Saturday, October 24, 2009

Defying court orders is bad

Recently, I wrote about a Supreme Court directive to the Ombudsman to file formal criminal charges in the Sandiganbayan against Valencia Mayor Rodolfo V. Gonzales, Jr., and his treasurer, Rolando Obanana and two private contractors.
This came after the Supreme Court ruled there is sufficient basis to hold Gonzales and company for trial for violating the anti graft and corrupt practices act.
They are to be charged because Gonzales ordered the release of public funds to a private contractor despite a previous attachment order issued by the regional trial court prohibiting such release.
Subsequently, comments were raised defending Gonzales.
Defenders of Mayor Gonzales argue that it was a damn-if-you-do-damn-if-you-don’t situation.
They said that Gonzales would have been sued either way, anyway.
If Gonzales did not release the public funds to the contractor, he would have been sued by the contractor for contractual breach, it was argued.
If Gonzales released the public funds to the contractor, he was sued for graft.
So either way, Gonzales faced lawsuits, defenders said.
This is such a tricky argument.
First. Under the rules of court, if there is an attachment order issued by the court against a certain property, there are legal ways to discharge this attachment.
The person against whom the attachment is issued, can file what is called counter-attachment bond.
The purpose of this counter attachment bond is to provide a security, to ensure that the judgment in favor of the person seeking the attachment, is satisfied.
The question now is: Did Gonzales file a counter-attachment bond to discharge the attachment? (Its not in the Supreme Court decision) If not, why not?
Why did he take the law into his own hands, and proceeded to defy the court order by releasing public funds to a private contractor despite a court prohibition?
There is no excuse to defy a lawful court order.
The real issue here is the observance of the rule of law.
If we advocate defiance of court orders, as Gonzales did, there will be chaos and anarchy in society.
Second. Why should Gonzales be afraid of a civil suit for contractual breach? Gonzales has a complete defense against a civil suit for breach of contract.
His Exhibit “1” would have been the court attachment order.
In other words, Gonzales’ ready defense is that, he couldn’t pay the contractor because he was prevented by a lawful order of the court.
Third. Which would Gonzales prefer to face, a mere civil suit for contractual breach (of which he has a ready defense), or a criminal action for graft?
Isn’t the answer clear?
Fourth. If Gonzales was not agreeable with the court attachment order, did he question the attachment order in a higher court by certiorari?
If not, why not?
He could even have asked for a T.R.O./injunction in the higher court to prevent the attachment order from being enforced. Was this done?
Fifth. By defying a lawful court order, Gonzales' behavior is contumacious.
He can be held in contempt of court for disobeying a lawful court order.
Sixth.

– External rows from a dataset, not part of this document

/-- **Multi-point Lemma 2 for order functions** ([KempfEtAl1973] II §2 via charts): if `f` is an
order function for the subdivision `Δ` of `Δ₀` and `Z` is a finite set of nonzero vectors
separated by `Δ`, then for one constant `M > 0` the function `M f + Σ_{z ∈ Z} starCoord_z` is an
order function for the simultaneous star subdivision `Δ.starIter l`, for every duplicate-free
enumeration `l` of `Z`. [cite: KempfEtAl1973, I §2 Thm. 11 proof, Lemma 2] -/
theorem IsOrdFunction.multiStar {Δ₀ Δ : Fan 𝕜 (κ → 𝕜)} {f : (κ → 𝕜) → 𝕜}
    (h : IsOrdFunction Δ₀ Δ f) {Z : Finset (κ → 𝕜)} (hZ0 : ∀ z ∈ Z, z ≠ 0)
    (hsep : ∀ σ ∈ Δ.cones, ∀ z ∈ Z, ∀ z' ∈ Z, z ∈ σ → z' ∈ σ → z = z') :
    ∃ M : 𝕜, 0 < M ∧ ∀ l : List (κ → 𝕜), l.Nodup → (∀ z, z ∈ l ↔ z ∈ Z) →
      IsOrdFunction Δ₀ (Δ.starIter l) fun x => M * f x + ∑ z ∈ Z, Δ.starCoord z x := by
  classical
  choose D hDf hsub using h
  -- one bound per cone of `Δ₀`, then one constant for all
  have hsepσ : ∀ {σ} (hσ : σ ∈ Δ₀.cones), ∀ η ∈ (Δ.restrict σ).cones, ∀ z ∈ Z, ∀ z' ∈ Z,
      z ∈ η → z' ∈ η → z = z' := fun hσ η hη => hsep η hη.1
  have hB : ∀ {σ} (hσ : σ ∈ Δ₀.cones), ∃ B : 𝕜, 0 < B ∧ ∀ M : 𝕜, B ≤ M →
      ∀ l : List (κ → 𝕜), l.Nodup → (∀ z, z ∈ l ↔ z ∈ Z) →
        ∃ D' : ((Δ.restrict σ).starIter l).SupportData,
          D'.f = fun x => M * (D hσ).f x + ∑ z ∈ Z, (Δ.restrict σ).starCoord z x :=
    fun hσ => (D hσ).exists_multiStar hZ0 (hsepσ hσ)
  set T := Δ₀.finite.toFinset with hT
  have hmemT : ∀ {σ}, σ ∈ Δ₀.cones → σ ∈ T := fun hσ => Δ₀.finite.mem_toFinset.mpr hσ
  have hTmem : ∀ {σ}, σ ∈ T → σ ∈ Δ₀.cones := fun hσ => Δ₀.finite.mem_toFinset.mp hσ
  have hB' : ∀ s : T, ∃ B : 𝕜, 0 < B ∧ ∀ M : 𝕜, B ≤ M →
      ∀ l : List (κ → 𝕜), l.Nodup → (∀ z, z ∈ l ↔ z ∈ Z) →
        ∃ D' : ((Δ.restrict (s : PointedCone 𝕜 (κ → 𝕜))).starIter l).SupportData,
          D'.f = fun x => M * (D (hTmem s.2)).f x +
            ∑ z ∈ Z, (Δ.restrict (s : PointedCone 𝕜 (κ → 𝕜))).starCoord z x :=
    fun s => hB (hTmem s.2)
  choose Bσ hBσpos hBσ using hB'
  set M : 𝕜 := 1 + ∑ s ∈ T.attach, Bσ s with hM
  have hBnn : ∀ s ∈ T.attach, 0 ≤ Bσ s := fun s _ => (hBσpos s).le
  have hMpos : 0 < M := by
    have := Finset.sum_nonneg hBnn
    rw [hM]; linarith
  have hbig : ∀ {σ} (hσ : σ ∈ Δ₀.cones), Bσ ⟨σ, hmemT hσ⟩ ≤ M := by
    intro σ hσ
    have h1 : Bσ ⟨σ, hmemT hσ⟩ ≤ ∑ s ∈ T.attach, Bσ s :=
      Finset.single_le_sum hBnn (Finset.mem_attach _ _)
    rw [hM]; linarith
  refine ⟨M, hMpos, fun l hl hlZ σ hσ => ?_⟩
  have hl0 : ∀ z ∈ l, z ≠ 0 := fun z hz => hZ0 z ((hlZ z).1 hz)
  obtain ⟨D', hD'f⟩ := hBσ ⟨σ, hmemT hσ⟩ M (hbig hσ) l hl hlZ
  have hcones : ((Δ.starIter l).restrict σ).cones = ((Δ.restrict σ).starIter l).cones :=
    restrict_starIter_cones l hl0 (hsub hσ)
  have hsuppσ : ((Δ.restrict σ).starIter l).support = (Δ.restrict σ).support :=
    starIter_support_eq l hl0
  have hsupp : ((Δ.starIter l).restrict σ).support = (Δ.restrict σ).support := by
    rw [support_congr hcones, hsuppσ]
  refine ⟨(D'.copy hcones).copyF (fun x => M * f x + ∑ z ∈ Z, Δ.starCoord z x) fun x hx => ?_,
    rfl, ?_⟩
  · rw [hsupp] at hx
    rw [SupportData.copy_f, hD'f, hDf hσ]
    simp only
    congr 1
    exact Finset.sum_congr rfl fun z hz => (starCoord_restrict_eq (hZ0 z hz) hx).symm
  · rw [hsupp]; exact hsub hσ

/-- The multi-point step preserves non-negativity of the order function (`starCoord ≥ 0`).
[cite: KempfEtAl1973, I §2 Thm. 11 proof (4)] -/
theorem IsOrdFunction.multiStar_nonneg {Δ₀ Δ : Fan 𝕜 (κ → 𝕜)} {f : (κ → 𝕜) → 𝕜}
    (h : IsOrdFunction Δ₀ Δ f) (hnn : ∀ x, 0 ≤ f x) {Z : Finset (κ → 𝕜)} (hZ0 : ∀ z ∈ Z, z ≠ 0)
    (hsep : ∀ σ ∈ Δ.cones, ∀ z ∈ Z, ∀ z' ∈ Z, z ∈ σ → z' ∈ σ → z = z') :
    ∃ M : 𝕜, 0 < M ∧ (∀ x, 0 ≤ M * f x + ∑ z ∈ Z, Δ.starCoord z x) ∧
      ∀ l : List (κ → 𝕜), l.Nodup → (∀ z, z ∈ l ↔ z ∈ Z) →
        IsOrdFunction Δ₀ (Δ.starIter l) fun x => M * f x + ∑ z ∈ Z, Δ.starCoord z x := by
  obtain ⟨M, hM, hord⟩ := h.multiStar hZ0 hsep
  exact ⟨M, hM, fun x => add_nonneg (mul_nonneg hM.le (hnn x))
    (Finset.sum_nonneg fun z _ => starCoord_nonneg z x), hord⟩

end Fan

end MultiPoint

end Literature.Geometry.PolyhedralFans

end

Gonzales cannot claim good faith by alleging that he was merely following an opinion by the provincial attorney.
Which should be followed: a mere opinion by a provincial attorney, or a court order?
Is the answer still debatable, or is the answer clear?
So why did he insist in paying the private contractor, in the face of a court prohibition?
What could be the reason?
That is a 64-dollar question.
This (damn-if-you-do-damn-if-you-don’t) “dilemma-defense” being peddled to excuse Gonzales’ defiance of a court attachment order, does not hold water.
It is even insulting to the mind.
Elected officials should lead by example as followers---not violators---of court orders.
Elected public officials, should lead in the observance of the rule of law.
For if they don't, what's the use of electing them into office?